▶ _ACTIVITY_: Look through the data below and say how many of its lines contain "AtomisticToContinuum", adding nothing else.

▶ _RECORD EXCERPTS_:

····················

/-!
# Disproof of `OddCorrectorDecay` — findings (cdisprove, gen 1, cycle 1; 2026-08-16)

Crux `stmt-AtomisticToContinuum-9139`, decl `OddSectorIrreversibility.OddCorrectorDecay` (rank 2,
the route's ENGINE): for all `ω₂, lam, β, γ, T > 0` there is `C` with, for EVERY `N`,
`t ↦ F_N(t) := ‖P_tJ - (P_tJ)∘Θ‖_{L²(μ_T)}` integrable on `(0,∞)` and `∫₀^∞ F_N ≤ C‖J‖_{L²(μ_T)}`
(`J = J_tot`, `P_t` = `OscillatorChain.transitionKernel N T T t` the equilibrium kernels,
`μ_T = e^{-H_N/T}dqdp`, `Θ(q,p) = (q,-p)`).

## VERDICT: FALSE at every admissible parameter point — by LOCALITY, not by slow hydrodynamics.
Kernel-checked MODULO `H` (negative lemma `oddCorrectorDecay_false_of_oddSectorLocalityHypothesis`;
`H` = the Literature named fact `Literature.MathematicalPhysics.KineticTheory.OddSectorLocalityHypothesis`
(p73821 ACCEPTED, commit df9780857703); the lemma LANDED as
`Summits/AtomisticToContinuum/FouriersLaw/Theorems/OddCorrectorDecay/Negative/FalseOfLocality.lean`
(p73979 ACCEPTED, commit 440eba24d006 — importable: `Summit.AtomisticToContinuum.FouriersLaw.Theorems.OddSectorLocality.*`); the unconditional `¬` waits
for `H` = the `L²(μ_T)` dictionary of the chain + fixed-time memory (§4), none of which the tree can
construct today. The route is NOT dead: its own kill criterion (c) applies verbatim (§5).

## §0 Typed-statement audit (independent re-read)
* Elaborates (`W.lean` rc 0, one sorry). `oddCorrectorDecay_iff` below restates it through
  `oddPartNormSq` / `currentNormSq` by `Iff.rfl` — no transcription drift.
* No junk escape: `transitionKernel` is the honest law of the SDE flow for `ω₂ > 0`, `lam, β, γ ≥ 0`
  (`pinnedChain_transitionKernel_apply`); all Bochner integrals involved ARE integrals in the model
  (polynomial observables, Lyapunov moments; unnormalised weight has finite mass). `N = 0, 1`:
  `J ≡ 0`, both sides `0`, clause true. `T ≤ 0` is excluded; dropping `0 < T` makes the clause
  junk-TRUE (`T < 0`: weight `e^{+H/|T|}`, every integral is Bochner-`0`), so `0 < T` is not
  load-bearing for falsity.
* Quantifiers: `∃ C ∀ N` per `(ω₂, lam, β, γ, T)` — `C` may blow up in the harmonic / cold corner;
  only `N`-uniformity is claimed. The obstruction below is `N`-uniformity itself.

## §1 The obstruction (unitarity of the deterministic bulk + locality of the boundary noise)
Notation: `M_N = ‖J‖²` (`currentNormSq`, `≍ N`), `A_N(t) = ‖P_tJ‖²` (`forecastNormSq`),
`B_N(u) = ⟨J, P_uJ⟩` (`currentAutocorr`, the Green–Kubo integrand), `F_N(t)²` (`oddPartNormSq`).
1. GENERALISED DETAILED BALANCE `P_t* = ΘP_tΘ` on `L²(μ_T)` (`L† = ΘLΘ`, Kundu–Dhar–Narayan
   (reln2) — the identity the route itself uses in `OddDensityIsCorrector`) + `Θ`-invariance of
   `μ_T` + `J∘Θ = -J` give the EXACT identity `F_N(t)² = 2A_N(t) + 2B_N(2t)`:
   `⟨P_tJ, ΘP_tJ⟩ = ⟨J, P_t*ΘP_tJ⟩ = ⟨J, ΘP_{2t}J⟩ = ⟨ΘJ, P_{2t}J⟩ = -B_N(2t)`.
   So NORM decay of the odd part of `P_tJ` is norm decay of `P_tJ` ITSELF, up to the autocorrelation.
2. `u ↦ B_N(|u|)` is positive-definite (stationary autocovariance), so in Fejér form
   `∫₀^S (S-u)B_N(u)du = ½E(∫₀^S J(X_s)ds)² ≥ 0`: the cross term cannot help on average.
3. Contraction (`μ_T` is `P_t`-invariant): `A_N ↓`, `A_N, B_N ≤ M_N`, hence `F_N ≤ 2√M_N` and
   `F_N ≥ F_N²/(2√M_N)`.
4. 1–3 + the crux ⟹ (`horizon_le_of_integrated_odd_decay`, PROVED, pure real analysis with the Fejér
   weight `1 - t/S`):  `C√M ≥ ∫₀^S(1-t/S)F ≥ (∫₀^S(1-t/S)A + ∫₀^S(1-t/S)B(2·))/√M ≥ (S/2)A(S)/√M`,
   i.e. **`A_N(S) ≤ 2C·M_N/S` for all `S, N`**: the two boundary Brownian motions would have to
   erase HALF of the `L²(μ_T)`-norm² of the total current by the FIXED time `4C`, uniformly in `N`.
5. LOCALITY: they cannot. Exactly, `M_N - A_N(t) = E_μ Var(J(X_t) | X_0) =
   2γT ∫₀ᵗ ∑_{b∈{0,N-1}} ‖∂_{p_b}P_sJ‖² ds` (the `L²(μ_T)` dissipation identity: the antisymmetric
   Liouville part is invisible, only the two OU directions dissipate). The bulk is deterministic,
   its Koopman evolution UNITARY on `L²(μ_T)`; `∂_{p_b}P_sJ = ∑_z ∂_{p_b}P_s j_z` is carried by the
   bonds the boundary perturbation has reached by time `s` (propagation bounds for anharmonic
   lattices: Marchioro–Pellegrinotti–Pulvirenti–Triolo 1978, Buttà–Caglioti–Di Ruzza–Marchioro
   2007; Gibbs-typical local energies are `O(log N)`), so `M_N - A_N(t) = O_t(1)·N^{o(1)}` while
   `M_N ≍ N`: `A_N(t)/M_N → 1` at every fixed `t`. Contradiction with 4.
Physically `A_N(t) ≈ σ²(N - 2v_Bt)₊` (butterfly fronts from both contacts), `∫₀^∞F_N ≍ N^{3/2}`,
`∫F_N/‖J‖ ≍ N` — the SAME order the route file records for the harmonic member ("grows at least
linearly in N"): that growth was never "ballistic phonons", it is causality, and anharmonic
dephasing cannot touch it. The planner's budget (`t^{-3/4}` tail, "marginal but consistent")
estimated CORRELATIONS `⟨P_tJ, g⟩` against hydrodynamic `g`; the crux demands the NORM
`sup_{‖g‖=1, g odd} ⟨P_tJ, g⟩`, attained by `g ∝ P_odd(J∘φ_t)`-type functions of unit norm that no
hydrodynamic heuristic sees. (iii) of the item's own "why it might fail" ("the NORM is integrated")
is the operative failure, in a far stronger form than a slow tail: no decay at all before contact.

## §2 What is PROVED (sorry-free, standard axioms) — now IN THE TREE, imported here
* `Literature/MathematicalPhysics/KineticTheory/OddSectorLocalityHypothesis.lean` (p73821): the objects
  `OddSectorLocality.{gibbsWeight, currentForecast, oddPartNormSq, currentNormSq, forecastNormSq,
  currentAutocorr}` (verbatim the crux's expressions), `currentForecast_zero` (`P_0 = id`),
  `forecastNormSq_zero` (`A_N(0) = M_N`), and the named fact `OddSectorLocalityHypothesis` (`H`).
* `Theorems/OddCorrectorDecay/Negative/FalseOfLocality.lean` (p73979), namespace
  `Summit.AtomisticToContinuum.FouriersLaw.Theorems.OddSectorLocality`:
  `horizon_le_of_integrated_odd_decay` (the real-analysis core, §1.4), `oddCorrectorDecay_iff`
  (`Iff.rfl`), `oddCorrectorDecay_false_of_dictionary_of_memory` (dictionary (1)–(4) + memory as
  explicit hypotheses ⟹ `¬` crux), `oddCorrectorDecay_false_of_oddSectorLocalityHypothesis :
  H → ¬ OddCorrectorDecay` (the negative lemma).
* This file (v2b, self-contained while the farm builds the new Negative module; v3 will simply
  import it) re-declares the same four theorems VERBATIM under the `…Cruxes.OddCorrectorDecay.Disproof`
  namespace, and adds `horizon_le_four_mul_constant` — TIGHTNESS, one `N` at a time: any admissible
  `C ≥ t_½(N)/4`, `t_½(N)` the half-life of `A_N` (numerically `≈ N/2` anharmonic, `≈ 0.8N`
  harmonic, §6) — plus the sorried near-miss `not_oddCorrectorDecay` (obstruction = `H`).

## §3 Load-bearing hypotheses of the crux (for falsity)
* `0 < γ`: at `γ = 0` the kernels are the deterministic Hamiltonian flow, `A_N(t) = M_N` for all
  `t` (unitarity), and §1.4 gives `S ≤ 4C` for EVERY `S`: the clause fails at each single `N ≥ 2`
  (`∫₀^∞F_N = ∞`; indeed `F_N(t)² = 2M_N + 2B_N(2t) → 2M_N` if mixing). Same dictionary needed, so
  recorded, not filed. `γ > 0` only localises this failure to the bulk: it is the SAME mechanism.
* `0 < lam`, `0 < β`: NOT load-bearing for falsity — the harmonic corner fails too (route file,
  exact Gaussian algebra: ratio linear in `N`), by the same causality count.
* `0 < ω₂`: needed only for the kernels to be the honest flow (measurability proofs in tree assume
  `ω₂ > 0`); at `ω₂ ≤ 0` with `lam > 0` the physics is unchanged (double well), the Lean kernel may
  be the junk `0` ⟹ clause junk-true. Not an attack surface.
* `0 < T`: not load-bearing (junk-true for `T ≤ 0`, §0).
* HIDDEN load-bearing choice: "integral of the norm" (rank 2) versus "norm of the integral"
  (rank 3 / SI′). Only the former is hit.

## §4 Why no UNCONDITIONAL kill yet — exactly what `H` asks of the tree
`H = OddSectorLocalityHypothesis` (∃ an admissible parameter point with, for all `N`):
(1) `t ↦ ‖P_tJ‖²_{L²(μ_T)}` antitone on `[0,∞)` — needs: `μ_T` INVARIANT under the constructed
kernels (the tree has only weak stationarity `∫Lf dμ_T = 0` on `C_c^∞`,
`pinnedChain_isSteadyState_gibbsMeasure`; missing: weak-to-semigroup invariance, e.g. via the
Fokker–Planck uniqueness class or directly from the SDE), Jensen for Markov kernels, `P_tJ ∈ L²(μ_T)`
(Lyapunov moments: `LangevinChainExpBound` gives `P_te^{θH} ≤ e^{C*t}e^{θH}`, enough);
(2) Cauchy–Schwarz — given (1) and integrability, one line;
(3) `F² = 2A + 2B(2·)` — needs DETAILED BALANCE `P_t* = ΘP_tΘ` on `L²(μ_T)` for the constructed
kernels (Haussmann–Pardoux time reversal: the tree has the Lebesgue duality
`LangevinChainReversal.compProd_langevinKernel_eq` for `langevinKernel`; missing: the `μ_T`-weighted,
`Θ`-conjugated version and the bridge `langevinKernel = transitionKernel` for `pinnedChain`, cf.
`pureQuarticChain_langevinKernel_eq_transitionKernel`);
(4) Fejér positivity — Markov property of the flow (in tree: Chapman–Kolmogorov) + Fubini;
(5) MEMORY `∀ S ∃ N, 0 < M_N ≤ 2A_N(S)` — the one analytic estimate: a propagation / sensitivity
bound for the linearised flow along Gibbs-typical paths (tridiagonal Hessian ⟹ `(√K t)^{2d}/(2d)!`
reach at distance `d`, `K` = local curvature with Gaussian tails under `μ_T`), summed in `L²(μ_T)`.
Each is standard; (1)+(3) are the same two facts the route's OWN support items
(`GibbsSteadyState`, `OddDensityIsCorrector`) rely on, so proving them serves both sides.
ROADMAP inside the tree's own framework: `ρ = e^{-H/T}` is harmonic for `L̂ + 2γ` (`L̂` = generator
of the reversed drift `-Y`, `(L̂+2γ)ρ = 0` by `Y·∇H = -γ∑_B p_b²`), and the Doob `ρ`-transform of the
reversed kernels `Q_t(x,dy) := e^{2γt}ρ(y)ρ(x)⁻¹P̂_t(x,dy)` has generator `ρ⁻¹(L̂+2γ)(ρ·) = ΘLΘ`
(direct computation: `-L_H + L_OU`); so (i) the Lebesgue duality ALREADY PROVED
(`IsConfining.compProd_langevinKernel_eq`: `dxP_t(x,dy) = e^{2γt}dyP̂_t(y,dx)`) + (ii) a kernel
identification `Q_t = ΘP_tΘ` (machinery: `PureQuarticKernelIdentification`) + (iii) the bridge
`langevinKernel = transitionKernel` for `pinnedChain` give detailed balance
`∫f·P_tg dμ_T = ∫g·ΘP_tΘf dμ_T`, whence invariance (`f ≡ 1`), contraction, (1)–(3); (4) is Markov +
Fubini; only (5) needs new analysis (a sensitivity/propagation estimate).

## §5 Consequence for the route (repair = the planner's pivot (c))
The witness kills "∫‖·‖dt" (rank 2, and `EngineGlue`'s Minkowski step) and NOTHING ELSE: the
resolvent / corrector form SI′ `‖P_odd ∫₀^∞P_tJ dt‖² = O(N)` (⟺ rank 3 `OddResponseBound` by
`OddDensityIsCorrector`) integrates in time BEFORE taking the norm, and the locality count is then
harmless (heuristically `P_odd u_N ≈ τ·J`, `‖P_odd u_N‖² ≈ τ²σ²N`). Would-be classification once `H`
lands: `refuted-substantive` for the engine (no side condition repairs "integral of the norm";
tried: restricting to `t ≥ t₀`, weights `w(t)`, `T`-dependence — all killed by the same count since
`A_N(t) ≥ M_N/2` up to `t ≍ N`); repaired crux C′ := SI′ above (a different statement, = rank 3).
barrier-candidate: "NoUniformNormDecayUnderBoundaryNoise" — for boundary-driven chains with
deterministic bulk, no extensive local observable has `N`-uniformly integrable `L²(μ)`-NORM decay
(memory half-life `≥ cN/v`); technique class hit: parity-sector-semigroup-decay / any
"Minkowski then decay" engine; evasion: time-integrate first (resolvent, corrector, Poisson
equation), or measure decay in seminorms testing finitely many (hydrodynamic) modes.

## §6 Numerical evidence
(a) HARMONIC member `pinnedChain(1,0,0,1)`, `T = 1` — EXACT Gaussian linear algebra (pure python on the
hub, `num/harmonic_purepy.py`, `P_tJ(x) = xᵀe^{tAᵀ}Qe^{tA}x + c_t`, `‖·‖²` = `2tr(RΣRΣ)`), N = 3…16:
* identity `F_N(t)² = 2A_N(t) + 2B_N(2t)`: relative error `≤ 7·10⁻¹⁶` at every `N` — generalised
  detailed balance `P_t* = ΘP_tΘ` holds in `L²(μ_T)` WITH the bath friction, as claimed in §1.1;
* Fejér positivity: `min_S ∫₀^S(S-u)B_N(u)du = 0` (at `S = 0`) for every `N` (§1.2);
* LOCALITY `A_N(t)/M_N` at fixed `t` (rows `N = 3,4,6,8,10,12,16`):
  `t=1: .41 .57 .71 .79 .83 .86 .89`, `t=2: .10 .31 .54 .66 .73 .77 .83`,
  `t=4: .007 .12 .37 .53 .62 .68 .76`, `t=8: 3e-5 .011 .093 .27 .42 .52 .64` — increasing to `1`;
* memory half-life `t_½(N) = 0.8, 1.25, 2.4, 4.45, 6.4, 8.4, 12.4` ≈ `0.8N - 0.4`: LINEAR in `N`;
* the crux's ratio `∫₀^{3N+8}F_N dt/√M_N = 2.8, 5.4, 10.8, 16.2, 20.9, 25.9, 35.8`, i.e.
  `/N = 0.94, 1.35, 1.80, 2.02, 2.09, 2.16, 2.24` → linear growth `≈ 2.2N` (`M_N/N → 0.191`).
(b) ANHARMONIC `pinnedChain(1,1,1,1)`, `T = 1` (INSIDE the crux's parameter range) — three-replica
Monte Carlo on the hub (`num/anharmonic_purepy.py` + `num/merge_anh.py`, BAOAB `dt = 0.025`, Gibbs
samples by a full-chain thermostat burn-in, then baths on sites `0, N-1` only; `A_N(t) = E[J(X¹_t)J(X²_t)]`
with independent bath noises from the same sample, replica 3 from `Θx` for `⟨P_tJ, ΘP_tJ⟩`;
samples `S = 3000, 2000, 1200, 640` for `N = 8, 16, 32, 48`; statistical error on `A/M` ≈ `0.03–0.06`):
* identity `F² = 2A + 2B(2t)` (now a test of detailed balance for the ANHARMONIC chain): mean deviation
  `-0.009, -0.002, +0.07, +0.03` (units of `M_N`), rms `0.03, 0.04, 0.10, 0.08` = MC noise level;
  Fejér minimum `0` at every `N`;
* LOCALITY `A_N(t)/M_N` (rows `N = 8, 16, 32, 48`): `t=2: .67 .82 .88 .93`, `t=4: .44 .69 .84 .93`,
  `t=8: .10 .49 .73 .86`, `t=16: .00 .09 .48 .64` — increasing to `1` at fixed `t`;
* memory half-life `t_½(N) = 3.5, 8.0, 16.0, 23.25` ≈ `N/2`: LINEAR in `N` (two fronts at ≈ `0.5`
  bond per unit time);
* the FORGETTING FRONT, bond-resolved memory `E[j_z(X¹_t)j_z(X²_t)]/⟨j²⟩`, `N = 32`, bonds `0…30`:
  `t=4:  .42 .39 .51 .79 .69 | bulk 0.9–1.2 | .71 .70 .57 .26`,
  `t=8:  .15 .51 .44 .51 .49 .61 .79 | bulk 0.8–1.2 | .53 .39 .47 .38 .29 .27`,
  `t=16: .01 .12 .21 .36 .29 .25 .34 .40 .44 .52 | centre .8–.9 | .28 .22 .18 .25 .17 .16`
  — the deep bulk remembers its current PERFECTLY until the front arrives: the light cone of §1.5;
* the crux's ratio, truncated at `t ≤ 1.5N + 4` (a LOWER bound for `∫₀^∞F_N/√M_N`):
  `10.3, 20.3, 41.5, 64.3`, i.e. `/N = 1.28, 1.27, 1.30, 1.34` → LINEAR in `N` (`M_N/N → 0.41`).
(c) kit job j007997 (numpy version of (a)+(b) to `N = 64`, `S = 1000`) was queued behind 3600 jobs and
is superseded by (a)+(b); cancelled.
The obstruction does not distinguish harmonic from anharmonic: only the SHAPE of `A_N` inside the
causal region differs (phonon escape vs. butterfly front), not `t_½(N) ∝ N`.
-/

noncomputable section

····················

▶ _ANSWER TO THIS PROBLEM_: 4